**WORK ORDER**
Lines before the one containing "the table** in" are not wanted. Transcribe that line and all after it exactly, to the end of the entries.

[Stored data]
import Literature.NumberTheory.LFunctions.ChainTableWalk1
import Literature.NumberTheory.LFunctions.ChainTableWalk2
import Literature.NumberTheory.LFunctions.ChainTableWalk3
import Literature.NumberTheory.LFunctions.ChainTableWalk4
import Literature.NumberTheory.LFunctions.ChainTableWalk5
import Literature.NumberTheory.LFunctions.ChainTableWalk6
import Literature.NumberTheory.LFunctions.ChainTableWalk7
import Literature.NumberTheory.LFunctions.ChainTableWalk8
import Literature.NumberTheory.LFunctions.ChainCheckSound
import HarnessLib

/-!
# Completeness of the prime table: `ChainCheck.TableOK ChainTable.table 4599989`
# (plan N1 of provefact `Literature.NumberTheory.LFunctions.robin_iff`)

Topic: `Literature/NumberTheory/LFunctions`. Pure proof file (nothing asserted, no definition). The
eight kernel facts `ChainTable.walk1` … `ChainTable.walk8` (`ChainTableWalk1.lean` …
`ChainTableWalk8.lean`: the gap walk `ChainTable.walkH` of `ChainTableSieve.lean` succeeds on the
eight consecutive pieces of `40305` entries of `table.tail`, each started at the last entry of the
previous one) are glued into ONE walk over the whole tail,
`walk_tail : walkH 323201 1 table.tail = some 4599989`, by two syntactic lemmas on `walkH`
(monotonicity in the fuel, `walkH_mono`, and concatenation, `walkH_append`: a successful walk from
`a` over `s₁` ending at `M` followed by a successful walk from `M` over `s₂` ending at `L` is a
successful walk from `a` over `s₁ ++ s₂` ending at `L`) and the decomposition of a list into its
pieces `(l.drop (40305 i)).take 40305` (`pieces_eq`, with `ChainTable.tail_drop_nil` for the end).
One application of `ChainTable.walkH_sound` then gives: `table.tail` is strictly increasing, its
entries are the odd numbers in `(1, 4599989]` that survived, and every odd prime `≤ 4599989` is an
entry; with the head `table.head? = some 2` (`head_table`, kernel, lazy) this is exactly
`ChainCheck.TableOK table 4599989` (`tableOK`): sorted, entries in `[2, 4599989]`, head `2`,
complete. (That the table starts `2, 3, 5, 7, 11, 13, …`, the shape consumed by
`ChainCheck.initD_inv`, holds by `rfl` — lazy evaluation of the first decoded entries — and is not
restated.) Consumer: `RobinCABelow.lean` (the certified run of the colossally abundant chain,
`robinCA_below (4^11)`).

## References

* (method) Eratosthenes; compositeness by gcd with a primorial, folklore.
* G. Robin, *Grandes valeurs de la fonction somme des diviseurs et hypothèse de Riemann*, J. Math.
  Pures Appl. 63 (1984), 187–213, §3. [Robin1984]
-/

namespace Literature.NumberTheory.LFunctions.ChainTable

/-! ### Two syntactic lemmas on `walkH` -/

/-- `bif c then x else none` is `some L` iff `c` holds and `x = some L`. [folklore] -/
theorem bif_eq_some {c : Bool} {x : Option ℕ} {L : ℕ} :
    (bif c then x else none) = some L ↔ c = true ∧ x = some L := by
  cases c <;> simp

/-- **Monotonicity of `walkH` in the fuel**: a successful walk stays successful (with the same last
entry) when given more fuel. [folklore] -/
theorem walkH_mono : ∀ (f f' a : ℕ) (seg : List ℕ) (L : ℕ),
    walkH f a seg = some L → f ≤ f' → walkH f' a seg = some L
  | 0, _, _, _, _, h, _ => by simp [walkH] at h
  | _ + 1, 0, _, _, _, _, hf => absurd hf (by omega)
  | _ + 1, _ + 1, a, [], L, h, _ => by simpa [walkH] using h
  | f + 1, f' + 1, a, b :: rest, L, h, hf => by
      simp only [walkH] at h ⊢
      obtain ⟨hc, h'⟩ := bif_eq_some.1 h
      exact bif_eq_some.2 ⟨hc, walkH_mono f f' b rest L h' (by omega)⟩

/-- **Concatenation of walks**: if the walk from `a` over `s₁` succeeds and ends at `M`, and the walk
from `M` over `s₂` succeeds and ends at `L`, then the walk from `a` over `s₁ ++ s₂` (with the total
fuel) succeeds and ends at `L`. [folklore] -/
theorem walkH_append : ∀ (f₁ : ℕ) {f₂ a M L : ℕ} (s₁ : List ℕ) {s₂ : List ℕ},
    walkH f₁ a s₁ = some M → walkH f₂ M s₂ = some L → walkH (f₁ + f₂) a (s₁ ++ s₂) = some L
  | 0, _, _, _, _, _, _, h, _ => by simp [walkH] at h
  | f₁ + 1, f₂, a, M, L, [], s₂, h₁, h₂ => by
      simp only [walkH, Option.some.injEq] at h₁
      subst h₁
      rw [List.nil_append]
      exact walkH_mono f₂ (f₁ + 1 + f₂) _ _ _ h₂ (by omega)
  | f₁ + 1, f₂, a, M, L, b :: rest, s₂, h₁, h₂ => by
      rw [show f₁ + 1 + f₂ = (f₁ + f₂) + 1 by omega, List.cons_append]
      simp only [walkH] at h₁ ⊢
      obtain ⟨hc, h'⟩ := bif_eq_some.1 h₁
      exact bif_eq_some.2 ⟨hc, walkH_append f₁ rest h' h₂⟩

/-! ### The tail as the concatenation of its eight pieces -/

/-- `l.drop k = (l.drop k).take n ++ l.drop (k + n)`. [folklore] -/
theorem drop_eq_take_append_drop (l : List ℕ) (k n m : ℕ) (h : k + n = m) :
    l.drop k = (l.drop k).take n ++ l.drop m := by
  rw [← h, ← List.drop_drop, List.take_append_drop]

/-- Any list is the concatenation of its eight pieces of length `40305` and the rest. [folklore] -/
theorem pieces_eq (l : List ℕ) :
    l = (l.drop 0).take 40305 ++ ((l.drop 40305).take 40305 ++ ((l.drop 80610).take 40305 ++
      ((l.drop 120915).take 40305 ++ ((l.drop 161220).take 40305 ++ ((l.drop 201525).take 40305 ++
      ((l.drop 241830).take 40305 ++ ((l.drop 282135).take 40305 ++ l.drop 322440))))))) := by
  rw [← drop_eq_take_append_drop l 282135 40305 322440 (by norm_num),
    ← drop_eq_take_append_drop l 241830 40305 282135 (by norm_num),
    ← drop_eq_take_append_drop l 201525 40305 241830 (by norm_num),
    ← drop_eq_take_append_drop l 161220 40305 201525 (by norm_num),
    ← drop_eq_take_append_drop l 120915 40305 161220 (by norm_num),
    ← drop_eq_take_append_drop l 80610 40305 120915 (by norm_num),
    ← drop_eq_take_append_drop l 40305 40305 80610 (by norm_num),
    ← drop_eq_take_append_drop l 0 40305 40305 (by norm_num)]
  rfl

/-- **The walk over the whole tail of the table** succeeds from `a = 1` and ends at `4599989`
(the eight kernel pieces glued by `walkH_append`). [folklore] -/
theorem walk_tail : walkH 323201 1 table.tail = some 4599989 := by
  have h9 : walkH 1 4599989 (table.tail.drop 322440) = some 4599989 := by
    rw [tail_drop_nil]; rfl
  have h := walkH_append 40400 _ walk1 (walkH_append 40400 _ walk2 (walkH_append 40400 _ walk3
    (walkH_append 40400 _ walk4 (walkH_append 40400 _ walk5 (walkH_append 40400 _ walk6
    (walkH_append 40400 _ walk7 (walkH_append 40400 _ walk8 h9)))))))
  rw [pieces_eq table.tail]
  exact h

/-! ### The head of the table and `TableOK` -/

/-- The table starts with `2` (lazy kernel evaluation of the first decoded entry). [folklore] -/
theorem head_table : table.head? = some 2 := by
  decide +kernel

/-- **Completeness of the table** in the form consumed by the chain checker: `ChainTable.table` is
strictly increasing, its entries lie in `[2, 4599989]`, it starts with `2`, and every prime
`p ≤ 4599989` is an entry. [folklore] -/
theorem tableOK : ChainCheck.TableOK table 4599989 := by
  obtain ⟨hsorted, hmem, -, -, hcomplete⟩ := walkH_sound _ _ _ _ walk_tail (by decide)
  have table_eq_cons_tail : table = 2 :: table.tail :=
    List.eq_cons_of_mem_head? (Option.mem_def.mpr head_table)
  refine ⟨?_, ?_, head_table, ?_, ?_⟩
  · rw [table_eq_cons_tail, List.pairwise_cons]
    refine ⟨fun q hq => ?_, hsorted⟩
    obtain ⟨h1, -, ⟨k, hk⟩⟩ := hmem q hq
    omega
  · intro q hq
    rw [table_eq_cons_tail] at hq
    rcases List.mem_cons.1 hq with rfl | hq
    · exact le_rfl
    · have := (hmem q hq).1
      omega
  · intro q hq
    rw [table_eq_cons_tail] at hq
    rcases List.mem_cons.1 hq with rfl | hq
    · norm_num
    · exact (hmem q hq).2.1
  · intro p hp hple
    rcases hp.eq_two_or_odd' with rfl | hodd
    · rw [table_eq_cons_tail]
      exact List.mem_cons_self
    · rw [table_eq_cons_tail]
      exact List.mem_cons_of_mem _ (hcomplete p hp hodd hp.one_lt hple)

end Literature.NumberTheory.LFunctions.ChainTable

**EXERCISE OUTPUT**
/-- **Completeness of the table** in the form consumed by the chain checker: `ChainTable.table` is
strictly increasing, its entries lie in `[2, 4599989]`, it starts with `2`, and every prime
`p ≤ 4599989` is an entry. [folklore] -/
theorem tableOK : ChainCheck.TableOK table 4599989 := by
  obtain ⟨hsorted, hmem, -, -, hcomplete⟩ := walkH_sound _ _ _ _ walk_tail (by decide)
  have table_eq_cons_tail : table = 2 :: table.tail :=
    List.eq_cons_of_mem_head? (Option.mem_def.mpr head_table)
  refine ⟨?_, ?_, head_table, ?_, ?_⟩
  · rw [table_eq_cons_tail, List.pairwise_cons]
    refine ⟨fun q hq => ?_, hsorted⟩
    obtain ⟨h1, -, ⟨k, hk⟩⟩ := hmem q hq
    omega
  · intro q hq
    rw [table_eq_cons_tail] at hq
    rcases List.mem_cons.1 hq with rfl | hq
    · exact le_rfl
    · have := (hmem q hq).1
      omega
  · intro q hq
    rw [table_eq_cons_tail] at hq
    rcases List.mem_cons.1 hq with rfl | hq
    · norm_num
    · exact (hmem q hq).2.1
  · intro p hp hple
    rcases hp.eq_two_or_odd' with rfl | hodd
    · rw [table_eq_cons_tail]
      exact List.mem_cons_self
    · rw [table_eq_cons_tail]
      exact List.mem_cons_of_mem _ (hcomplete p hp hodd hp.one_lt hple)

end Literature.NumberTheory.LFunctions.ChainTable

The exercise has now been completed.